Book presentation by Nitin Sinha (ZMO), Nitin Varma (re:work, HU Berlin) and Pankaj Jha (Lady Shri Ram College for Women)

We cordially invite you to the discussion of two edited volumes on the long history of domestic servants and service in South Asia. The volumes cover the period from the early modern (going back to medieval and ancient times as well) to the contemporary, charting a regionally diversified and linguistically varied history of domestic service. The volumes are the result of the project ‘Domestic Servants in South Asia’, which ran at Leibniz-Zentrum Moderner Orient and re:work (Humboldt University), Berlin from 2015 to 2018. The project has received funding from the European Union’s Horizon 2020 research and innovation programme (ERC Starting Grant) under grant agreement No 640627.

Discussants:

We are extremely grateful to have two discussants holding diverse expertise in the fields of early modern South Asian and Global labour histories.

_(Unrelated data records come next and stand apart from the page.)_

import Mathlib
import Literature.Analysis.FunctionSpaces.BochnerProofs
import HarnessLib

/-!
# Stub S2 `stub_bochnerRepresentation` of line `Sketch`, crux `EmbeddedDrudeMourre.DrudeDissolution`
(stmt-AtomisticToContinuum-12593): Bochner representation of a real continuous function of positive type

Pure analysis (`--supports stmt-AtomisticToContinuum-12593`). A continuous `C : ℝ → ℝ` whose
complexification `t ↦ (C t : ℂ)` is positive definite is the cosine transform of a finite measure:
`C t = ∫ cos (ω t) dσ(ω)`.

Proof: `0 ≤ C 0` and `|C x| ≤ C 0`
(`Literature.Analysis.FunctionSpaces.IsPositiveDefinite.norm_apply_le_holds`). If `C 0 = 0` then
`C ≡ 0` and `σ = 0` works. Otherwise `(C 0)⁻¹ • C` is continuous, positive definite and equal to
`1` at `0`, hence the characteristic function of a probability measure `μ` on `ℝ` (Bochner's
theorem, in tree: `Literature.Analysis.FunctionSpaces.IsPositiveDefinite.exists_charFun_eq_holds`),
and `σ = (C 0) • μ` works since `re (charFun μ t) = ∫ cos (ω t) dμ(ω)`.

## Contents
* `isPositiveDefinite_ofReal_const_mul` — scaling a real positive-type function by `a ≥ 0`;
* `charFun_re_eq_integral_cos` — `re (charFun μ t) = ∫ cos (ω t) dμ(ω)` for a finite measure
  on `ℝ`;
* `stub_bochnerRepresentation` — the registered stub, verbatim.
-/

noncomputable section

open MeasureTheory Filter Set Complex
open scoped Topology ENNReal NNReal Real ComplexConjugate

namespace Summit.AtomisticToContinuum.FouriersLaw.Theorems.DrudeDissolution.LineSketch

open Literature.Analysis.FunctionSpaces

/-- Scaling a real function of positive type by a non-negative real `a` keeps it of positive type:
the Hermitian double sum is multiplied by the real scalar `a`. -/
theorem isPositiveDefinite_ofReal_const_mul {C : ℝ → ℝ}
    (hC : IsPositiveDefinite (fun t : ℝ => ((C t : ℝ) : ℂ))) {a : ℝ} (ha : 0 ≤ a) :
    IsPositiveDefinite (fun t : ℝ => ((a * C t : ℝ) : ℂ)) := by
  intro n x c
  have hsum : (∑ i, ∑ j, conj (c i) * c j * (fun t : ℝ => ((a * C t : ℝ) : ℂ)) (x j - x i)) =
      (a : ℂ) * ∑ i, ∑ j, conj (c i) * c j * (fun t : ℝ => ((C t : ℝ) : ℂ)) (x j - x i) := by
    simp only [Finset.mul_sum]
    refine Finset.sum_congr rfl fun i _ => Finset.sum_congr rfl fun j _ => ?_
    push_cast
    ring
  obtain ⟨hre, him⟩ := hC n x c
  refine ⟨?_, ?_⟩
  · rw [hsum, Complex.re_ofReal_mul]
    exact mul_nonneg ha hre
  · rw [hsum, Complex.im_ofReal_mul, him, mul_zero]

/-- The real part of the characteristic function of a finite measure on `ℝ` is its cosine
transform: `re (charFun μ t) = ∫ cos (ω t) dμ(ω)`. -/
theorem charFun_re_eq_integral_cos (μ : Measure ℝ) [IsFiniteMeasure μ] (t : ℝ) :
    (charFun μ t).re = ∫ ω, Real.cos (ω * t) ∂μ := by
  rw [charFun_apply_real]
  have hmeas : AEStronglyMeasurable (fun x : ℝ => cexp (t * x * I)) μ :=
    (Continuous.aestronglyMeasurable (by fun_prop))
  have hint : Integrable (fun x : ℝ => cexp (t * x * I)) μ := by
    refine (integrable_const (1 : ℝ)).mono' hmeas (Eventually.of_forall fun x => ?_)
    exact le_of_eq (by rw [← Complex.ofReal_mul]; exact Complex.norm_exp_ofReal_mul_I _)
  have h := integral_re hint
  simp only [RCLike.re_to_complex] at h
  rw [← h]
  congr 1
  ext x
  rw [← Complex.ofReal_mul, Complex.exp_ofReal_mul_I_re, mul_comm]

/-- **S2 `stub_bochnerRepresentation` — Bochner representation of a real continuous function of
positive type** (Bochner 1933, Satz 22; in tree as
`Literature.Analysis.FunctionSpaces.IsPositiveDefinite.exists_charFun_eq_holds`). A continuous
`C : ℝ → ℝ` whose complexification is positive definite is the cosine transform of a finite
measure: `C t = ∫ cos (ω t) dσ(ω)` (`σ = C 0 • μ` with `μ` the Bochner probability measure of
`(C 0)⁻¹ • C`; `C 0 = 0 ⇒ C ≡ 0`, `σ = 0`). -/
theorem stub_bochnerRepresentation :
    ∀ C : ℝ → ℝ, Continuous C →
      Literature.Analysis.FunctionSpaces.IsPositiveDefinite (fun t : ℝ => ((C t : ℝ) : ℂ)) →
      ∃ σ : MeasureTheory.Measure ℝ, MeasureTheory.IsFiniteMeasure σ ∧
        ∀ t : ℝ, C t = ∫ ω, Real.cos (ω * t) ∂σ := by
  intro C hcont hpd
  have h0 : 0 ≤ C 0 := by
    have := hpd.apply_zero_re_nonneg
    simpa using this
  have hbound : ∀ x, |C x| ≤ C 0 := fun x => by
    have := IsPositiveDefinite.norm_apply_le_holds hpd x
    simpa using this
  rcases h0.eq_or_lt with h00 | hpos
  · -- `C 0 = 0`, so `C ≡ 0` and `σ = 0`
    refine ⟨0, inferInstance, fun t => ?_⟩
    have ht : C t = 0 := by
      have h := hbound t
      rw [← h00] at h
      exact abs_nonpos_iff.mp h
    rw [ht, integral_zero_measure]
  · -- `0 < C 0`: normalise, apply Bochner, rescale
    have ha0 : 0 ≤ (C 0)⁻¹ := inv_nonneg.mpr h0
    have hpd' : IsPositiveDefinite (fun t : ℝ => (((C 0)⁻¹ * C t : ℝ) : ℂ)) :=
      isPositiveDefinite_ofReal_const_mul hpd ha0
    have hcont' : Continuous (fun t : ℝ => (((C 0)⁻¹ * C t : ℝ) : ℂ)) := by fun_prop
    have h1 : (fun t : ℝ => (((C 0)⁻¹ * C t : ℝ) : ℂ)) 0 = 1 := by
      show (((C 0)⁻¹ * C 0 : ℝ) : ℂ) = 1
      rw [inv_mul_cancel₀ hpos.ne', Complex.ofReal_one]
    obtain ⟨μ, hμ, hμC⟩ :=
      IsPositiveDefinite.exists_charFun_eq_holds (V := ℝ) hpd' hcont' h1
    refine ⟨(C 0).toNNReal • μ, inferInstance, fun t => ?_⟩
    rw [integral_smul_nnreal_measure, ← charFun_re_eq_integral_cos μ t, hμC, NNReal.smul_def,
      Real.coe_toNNReal _ h0, smul_eq_mul]
    show C t = C 0 * (((C 0)⁻¹ * C t : ℝ) : ℂ).re
    rw [Complex.ofReal_re, ← mul_assoc, mul_inv_cancel₀ hpos.ne', one_mul]

end Summit.AtomisticToContinuum.FouriersLaw.Theorems.DrudeDissolution.LineSketch

end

  • Abhishek Kaicker, associate professor, department of History, UC, Berkeley. Prof. Kaicker is a historian of Persianate South Asia (c. 1200-1900) with expertise in the history of the Mughal empire. He is interested in questions of intellectual history and the history of concepts; early modern global history; religion, politics and the city; and more generally in the continuities between precolonial and postcolonial south Asia. He is the author of The King the People: Sovereignty and Popular Politics in Mughal Delhi (OUP 2020). The book shows how ordinary urbanites emerged as assertive political subjects in the Mughal capital of Shahjahanabad (Delhi) over the turn of the seventeenth and eighteenth centuries.
  • Christian G. de Vito, researcher and coordinator of Rsearch Group, ‘Punishment, Labour, Dependency’ at Bonn Centre for Dependency and Slavery Studies, Univserity of Bonn, Germany. With a long-term research focus on convicts and questions of methodology related to global labour, Dr de Vito’s current pursuit is the intersecting histories of labour, punishment, and empire. He has widely published on the theme of convicts in various journals including the International Review of Social History and Past and Present. He has also co-edited a number of volumes including Global Convict Labour (2015) and Micro-Spatial Histories of Global Labour (2018).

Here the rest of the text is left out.